Solution to a 440-year-old zoological mystery: The case of aldrovandi's dragon

Document Type

Article

Publication Date

10-1-2013

Abstract

SummaryIn his book Serpentum et Draconum Historiae Libri Duo, the sixteenth-century Italian naturalist Ulisse Aldrovandi described and illustrated an alleged dragon that had supposedly been killed in 1572. The dragon became famous and was the centrepiece of Aldrovandi's museum. The specimen, a long-necked, long-tailed, scale-covered biped with a thickened torso and a forked tongue, was unlike any currently known bipedal animal and is therefore suspicious. Even so, an explicit description of its true nature has not been published before now.
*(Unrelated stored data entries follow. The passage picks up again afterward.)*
include hcδ hδ in
/-- **`T⁻¹(ε • H)` is `T`-skew** for `H = (ι a, z; σ z, ι b)` and `σ ε = −ε`. [cite: Shimura1997, §13.5] -/
theorem skew_coords (hT₀ : T₀.IsSymm) (hT₀d : IsUnit T₀.det) {ε : LocalRing E v} (hεσ : conjLocal E c v ε = -ε) (a b : v.adicCompletion F) (z : LocalRing E v) :
    (((gramS F E v 2 T₀)⁻¹ * (ε • !![toLocalRing E v a, z; conjLocal E c v z, toLocalRing E v b])).map (conjLocal E c v))ᵀ * gramS F E v 2 T₀ +
      gramS F E v 2 T₀ * ((gramS F E v 2 T₀)⁻¹ * (ε • !![toLocalRing E v a, z; conjLocal E c v z, toLocalRing E v b])) = 0 := by
  set T := gramS F E v 2 T₀ with hTdef
  set H : Matrix (Fin 2) (Fin 2) (LocalRing E v) := !![toLocalRing E v a, z; conjLocal E c v z, toLocalRing E v b] with hHdef
  have hT : IsUnit T.det := isUnit_det_gramS' F E v 2 hT₀d
  have hTσ : T.map (conjLocal E c v) = T := gramS_map_conj F E c v 2
  have hTt : Tᵀ = T := gramS_transpose F E v 2 hT₀
  have hTiσ : T⁻¹.map (conjLocal E c v) = T⁻¹ := by
    have h1 : T⁻¹.map (conjLocal E c v) * T = 1 := by
      calc T⁻¹.map (conjLocal E c v) * T = T⁻¹.map (conjLocal E c v) * T.map (conjLocal E c v) := by rw [hTσ]
        _ = (T⁻¹ * T).map (conjLocal E c v) := Matrix.map_mul.symm
        _ = 1 := by rw [Matrix.nonsing_inv_mul _ hT, Matrix.map_one _ (map_zero _) (map_one _)]
    rw [← Matrix.inv_eq_left_inv h1]
  -- `σ(H) = Hᵀ`
  have hHσ : H.map (conjLocal E c v) = Hᵀ := by
    ext i j
    fin_cases i <;> fin_cases j <;>
      simp [hHdef, Matrix.map_apply, conjLocal_toLocalRing, UnitaryGroup.conjLocal_conjLocal c v hcδ hδ, -conjLocal_apply]
  have hmap : (T⁻¹ * (ε • H)).map (conjLocal E c v) = T⁻¹ * ((-ε) • Hᵀ) := by
    rw [Matrix.map_mul, hTiσ, show (ε • H).map (conjLocal E c v) = conjLocal E c v ε • H.map (conjLocal E c v) by
      ext i j; simp only [Matrix.map_apply, Matrix.smul_apply, smul_eq_mul, map_mul], hεσ, hHσ]
  rw [hmap, Matrix.transpose_mul, Matrix.transpose_smul, Matrix.transpose_transpose, Matrix.transpose_nonsing_inv, hTt,
    Matrix.nonsing_inv_mul_cancel_right _ _ hT, Matrix.mul_nonsing_inv_cancel_left _ _ hT, neg_smul, neg_add_cancel]

include hπ in
omit [Algebra.IsQuadraticExtension F E] in
/-- **balls in coordinates (⇐)**: `a, b ∈ 𝔭^m`, `z ∈ ball m`, `T⁻¹, ε` integral ⇒ `T⁻¹(ε • H) ∈ ball m`. [cite: CasselsFrohlichANT1967, Ch. II §10] -/
theorem mball_coords {ε : LocalRing E v} (hεint : ∀ w : PlacesOver E v, Valued.v (ε w) ≤ Valued.v (toPlace v w π) ^ (0 : ℤ))
    (hTib : ∀ i j (w : PlacesOver E v), Valued.v ((gramS F E v 2 T₀)⁻¹ i j w) ≤ Valued.v (toPlace v w π) ^ (0 : ℤ))
    {m : ℤ} {a b : v.adicCompletion F} (ha : a ∈ primePowBall (v.adicCompletion F) m) (hb : b ∈ primePowBall (v.adicCompletion F) m)
    {z : LocalRing E v} (hz : ∀ w : PlacesOver E v, Valued.v (z w) ≤ Valued.v (toPlace v w π) ^ m) :
    ∀ i j (w : PlacesOver E v), Valued.v (((gramS F E v 2 T₀)⁻¹ * (ε • !![toLocalRing E v a, z; conjLocal E c v z, toLocalRing E v b])) i j w) ≤
      Valued.v (toPlace v w π) ^ m := by
  have hH : ∀ i j (w : PlacesOver E v), Valued.v ((!![toLocalRing E v a, z; conjLocal E c v z, toLocalRing E v b] : Matrix (Fin 2) (Fin 2) (LocalRing E v)) i j w) ≤
      Valued.v (toPlace v w π) ^ m := by
    have ha' := ball_toLocalRing_of_mem_primePowBall F E v hπ ha
    have hb' := ball_toLocalRing_of_mem_primePowBall F E v hπ hb
    have hz' := ball_conjLocal F E c v hz
    intro i j w
    fin_cases i <;> fin_cases j
    · exact ha' w
    · exact hz w
    · exact hz' w
    · exact hb' w
  have hεH : ∀ i j (w : PlacesOver E v), Valued.v ((ε • (!![toLocalRing E v a, z; conjLocal E c v z, toLocalRing E v b] : Matrix (Fin 2) (Fin 2) (LocalRing E v))) i j w) ≤
      Valued.v (toPlace v w π) ^ m := fun i j w => by
    rw [Matrix.smul_apply, smul_eq_mul]
    have h1 := ball_mul F E v hπ hεint (hH i j) w
    rwa [zero_add] at h1
  have h1 := mball_mul F E v hπ hTib hεH
  rwa [zero_add] at h1

include hcδ hδ hd in
/-- **the determinant in coordinates**: `det(T⁻¹(ε • H)) = det T⁻¹ · ε² · ι(ab − (z₁² − dd z₂²))` for `z = ι z₁ + ι z₂ δ̂`. [cite: Shimura1997, §13.5] -/
theorem det_coords (ε : LocalRing E v) (a b z₁ z₂ : v.adicCompletion F) :
    ((gramS F E v 2 T₀)⁻¹ * (ε • !![toLocalRing E v a, quadraticLocalEquiv E v c hcδ hδ (z₁, z₂);
        conjLocal E c v (quadraticLocalEquiv E v c hcδ hδ (z₁, z₂)), toLocalRing E v b])).det =
      (gramS F E v 2 T₀)⁻¹.det * ε ^ 2 * toLocalRing E v (a * b - (z₁ ^ 2 - (dd : v.adicCompletion F) * z₂ ^ 2)) := by
  rw [Matrix.det_mul, Matrix.det_smul, Fintype.card_fin, Matrix.det_fin_two_of, mul_assoc, map_sub, map_mul, ← quadraticLocalEquiv_mul_conjLocal E c hcδ hδ hd v]
/-- **Uniform convexity bound for `ζ₁_K`** (Rademacher 1959, Thm. 4, for `ζ_K`, in a simplified
form with absolute numerical constants): for `Re z ≥ −1/2`,
`|ζ₁_K(z)| ≤ |d_K| · e^{2 n_K} · |z + 5/2|^{n_K + 1}`.
Proof: Rademacher's Phragmén–Lindelöf theorem on the strip `−1/2 ≤ σ ≤ 3/2` with `Q = 5/2`;
on `σ = 3/2`, `|ζ₁_K| ≤ |z−1| e^{2n_K} ≤ e^{2n_K}|Q+z|`; on `σ = −1/2`, by the exact functional
equation, `|ζ₁_K| ≤ |d_K| e^{2n_K} |Q+z|^{1+r₁+2r₂} = |d_K| e^{2n_K}|Q+z|^{1+n_K}`; the a-priori
finite order is `exists_norm_dedekindZeta₁_le_exp_rpow`; for `σ ≥ 3/2` the right-edge
estimate applies directly. [cite: Rademacher1959, Thm. 4] -/
theorem norm_dedekindZeta₁_le {z : ℂ} (hz₁ : -1 / 2 ≤ z.re) :
    ‖dedekindZeta₁ K z‖ ≤ ((discr K).natAbs : ℝ) * Real.exp (2 * Module.finrank ℚ K) *
      ‖z + 5 / 2‖ ^ (Module.finrank ℚ K + 1) := by
  set n : ℕ := Module.finrank ℚ K with hn
  set d : ℝ := ((discr K).natAbs : ℝ) with hd
  set E : ℝ := Real.exp (2 * n) with hE
  have hd1 : 1 ≤ d := by
    rw [hd]; exact_mod_cast Int.natAbs_pos.mpr (discr_ne_zero K)
  have hd0 : 0 < d := by linarith
  have hE0 : 0 < E := Real.exp_pos _
  have hE1 : 1 ≤ E := Real.one_le_exp (by positivity)
  -- the norm `N = |Q + z|`, `Q = 5/2`
  have hQz : ((5 / 2 : ℝ) : ℂ) + z = z + 5 / 2 := by push_cast; ring
  have hN2 : ∀ w : ℂ, -1 / 2 ≤ w.re → 2 ≤ ‖w + 5 / 2‖ := fun w hw ↦ by
    calc (2 : ℝ) ≤ |(w + 5 / 2).re| := by
          rw [abs_of_nonneg (by simp; linarith)]; simp; linarith
      _ ≤ ‖w + 5 / 2‖ := abs_re_le_norm _
  have hzm1 : ∀ w : ℂ, -1 / 2 ≤ w.re → ‖w - 1‖ ≤ ‖w + 5 / 2‖ := fun w hw ↦
    norm_le_norm_of_sq_le (by simp; nlinarith)
  -- the case `3/2 ≤ Re z ≤ 4`: the right-edge estimate directly
  rcases le_or_gt (3 / 2 : ℝ) z.re with hz3 | hz3
  · have hN1 : 1 ≤ ‖z + 5 / 2‖ := le_trans (by norm_num) (hN2 z hz₁)
    calc ‖dedekindZeta₁ K z‖ ≤ ‖z - 1‖ * E := norm_dedekindZeta₁_le_of_three_halves_le_re hz3
      _ ≤ ‖z + 5 / 2‖ * E := by gcongr; exact hzm1 z hz₁
      _ = 1 * E * ‖z + 5 / 2‖ ^ 1 := by ring
      _ ≤ d * E * ‖z + 5 / 2‖ ^ (n + 1) := by
          gcongr
          all_goals omega
  -- the strip `−1/2 ≤ Re z ≤ 3/2`: Rademacher
  obtain ⟨A₁, B₁, hA₁, hB₁, hgr₁⟩ := exists_norm_dedekindZeta₁_le_exp_rpow K
  obtain ⟨K₁, hK₁, hgr₂⟩ := Literature.Analysis.Complex.exists_exp_norm_rpow_le 4 B₁ (by norm_num) hB₁
  have hgr : ∀ w : ℂ, (-1 / 2 : ℝ) < w.re → w.re < 3 / 2 →
      ‖dedekindZeta₁ K w‖ ≤ A₁ * K₁ * Real.exp (|w.im| ^ (B₁ + 1)) := by
    intro w hw1 hw2
    have hre : |w.re| ≤ 4 := abs_le.mpr ⟨by linarith, by linarith⟩
    calc ‖dedekindZeta₁ K w‖ ≤ A₁ * Real.exp (‖w‖ ^ B₁) := hgr₁ w
      _ ≤ A₁ * (K₁ * Real.exp (|w.im| ^ (B₁ + 1))) := by gcongr; exact hgr₂ w hre
      _ = A₁ * K₁ * Real.exp (|w.im| ^ (B₁ + 1)) := by ring
  -- right edge
  have hb : ∀ w : ℂ, w.re = 3 / 2 →
      ‖dedekindZeta₁ K w‖ ≤ E * ‖((5 / 2 : ℝ) : ℂ) + w‖ ^ (1 : ℝ) := by
    intro w hw
    rw [Real.rpow_one, show ((5 / 2 : ℝ) : ℂ) + w = w + 5 / 2 by push_cast; ring]
    calc ‖dedekindZeta₁ K w‖ ≤ ‖w - 1‖ * E := norm_dedekindZeta₁_le_of_three_halves_le_re hw.ge
      _ ≤ ‖w + 5 / 2‖ * E := by gcongr; exact hzm1 w (by rw [hw]; norm_num)
      _ = E * ‖w + 5 / 2‖ := mul_comm _ _
  -- left edge
  have ha : ∀ w : ℂ, w.re = -1 / 2 →
      ‖dedekindZeta₁ K w‖ ≤ d * E * ‖((5 / 2 : ℝ) : ℂ) + w‖ ^ ((n + 1 : ℕ) : ℝ) := by
    intro w hw
    obtain ⟨hwZ, hw0, hw1'⟩ := ne_int_of_re_eq_neg_half hw
    have hw1 : w ≠ 1 := fun h ↦ hwZ 1 (by simpa using h)
    rw [Real.rpow_natCast, show ((5 / 2 : ℝ) : ℂ) + w = w + 5 / 2 by push_cast; ring,
      dedekindZeta₁_apply_of_ne_one hw1, norm_mul, norm_dedekindZetaCont_eq_of_re_eq_neg_half K hw]
    set N : ℝ := ‖w + 5 / 2‖ with hN
    have hN2' : 2 ≤ N := hN2 w (by rw [hw])
    have hwN : ‖w‖ ≤ N := norm_le_norm_of_sq_le (by simp; nlinarith)
    have hw1N : ‖w + 1‖ ≤ N := norm_le_norm_of_sq_le (by simp; nlinarith)
    have hwm1N : ‖w - 1‖ ≤ N := hzm1 w (by rw [hw])
    have hpi : 1 ≤ 2 * Real.pi := by linarith [Real.pi_gt_three]
    have hX : ‖w‖ / (2 * Real.pi) ≤ N := by
      rw [div_le_iff₀ (by positivity)]
      calc ‖w‖ ≤ N := hwN
        _ = N * 1 := (mul_one N).symm
        _ ≤ N * (2 * Real.pi) := by gcongr
    have hY : ‖w‖ * ‖w + 1‖ / (2 * Real.pi) ^ 2 ≤ N ^ 2 := by
      rw [div_le_iff₀ (by positivity)]
      calc ‖w‖ * ‖w + 1‖ ≤ N * N := mul_le_mul hwN hw1N (norm_nonneg _) (by linarith)
        _ = N ^ 2 * 1 := by ring
        _ ≤ N ^ 2 * (2 * Real.pi) ^ 2 := by gcongr; nlinarith
    have h1w : 1 < (1 - w).re := by simp [hw]; norm_num
    have hζ : ‖dedekindZetaCont K (1 - w)‖ ≤ E := by
      rw [dedekindZetaCont_eq_dedekindZeta_holds h1w]
      refine (NumberField.norm_dedekindZeta_le_exp_finrank_div K h1w).trans (le_of_eq ?_)
      rw [hE]; congr 1
      simp [hw]; ring
    have hrank : nrRealPlaces K + 2 * nrComplexPlaces K = n := card_add_two_mul_card_eq_rank K
    calc ‖w - 1‖ * (d * (‖w‖ / (2 * Real.pi)) ^ nrRealPlaces K *
          (‖w‖ * ‖w + 1‖ / (2 * Real.pi) ^ 2) ^ nrComplexPlaces K * ‖dedekindZetaCont K (1 - w)‖)
        ≤ N * (d * N ^ nrRealPlaces K * (N ^ 2) ^ nrComplexPlaces K * E) := by
          gcongr
      _ = d * E * N ^ (nrRealPlaces K + 2 * nrComplexPlaces K + 1) := by ring
      _ = d * E * N ^ (n + 1) := by rw [hrank]
  -- Rademacher's theorem
  have hβα : (1 : ℝ) ≤ ((n + 1 : ℕ) : ℝ) := by exact_mod_cast Nat.le_add_left 1 n
  have hR := Literature.Analysis.Complex.rademacher_phragmenLindelof_of_finiteOrder
    (f := dedekindZeta₁ K) (a := -1 / 2) (b := 3 / 2) (Q := 5 / 2) (A := d * E) (B := E)
    (α := ((n + 1 : ℕ) : ℝ)) (β := 1) (C := A₁ * K₁) (c := B₁ + 1)
    (by norm_num) (by norm_num) (by positivity) hE0 hβα
    (dedekindZeta₁_differentiable K).diffContOnCl (by positivity) hgr ha hb hz₁ hz3.le
  rw [hQz, Real.rpow_one] at hR
  -- simplify the interpolated bound: `X^p Y^q ≤ X` for `Y ≤ X`, `p + q = 1`
  set N : ℝ := ‖z + 5 / 2‖ with hN
  have hN2' : 2 ≤ N := hN2 z hz₁
  have hN1 : 1 ≤ N := by linarith
  set X : ℝ := d * E * N ^ ((n + 1 : ℕ) : ℝ) with hX
  set Y : ℝ := E * N with hY
  have hY0 : 0 < Y := by positivity
  have hYX : Y ≤ X := by
    rw [hX, hY, Real.rpow_natCast]
    calc E * N = 1 * E * N ^ 1 := by ring
      _ ≤ d * E * N ^ (n + 1) := by
          gcongr
          all_goals omega
  have hX0 : 0 < X := hY0.trans_le hYX
  set p : ℝ := (3 / 2 - z.re) / (3 / 2 - -1 / 2) with hp
  set q : ℝ := (z.re - -1 / 2) / (3 / 2 - -1 / 2) with hq
  have hp0 : 0 ≤ p := by rw [hp]; apply div_nonneg <;> linarith
  have hq0 : 0 ≤ q := by rw [hq]; apply div_nonneg <;> linarith
  have hpq : p + q = 1 := by rw [hp, hq]; field_simp; ring
  have hfin : X ^ p * Y ^ q ≤ X := by
    calc X ^ p * Y ^ q ≤ X ^ p * X ^ q := by
          gcongr
      _ = X := by rw [← Real.rpow_add hX0, hpq, Real.rpow_one]
  calc ‖dedekindZeta₁ K z‖ ≤ X ^ p * Y ^ q := hR
    _ ≤ X := hfin
    _ = d * E * N ^ (n + 1) := by rw [hX, Real.rpow_natCast]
Here we examine Aldrovandi's description and illustration, compare these with extant animals, and conclude that the specimen was a taxidermic hoax. It was made by attaching the forelimbs of a common toad (Bufo bufo) to a European grass snake (Natrix natrix) the midsection of which had been replaced by that of a fish. Fake dragons abounded in the museums of Renaissance Europe, but only in a few cases has the mystery of their true nature been investigated. Aldrovandi's dragon can now be added to the list of such solved zoological mysteries. © 2013 Taylor and Francis.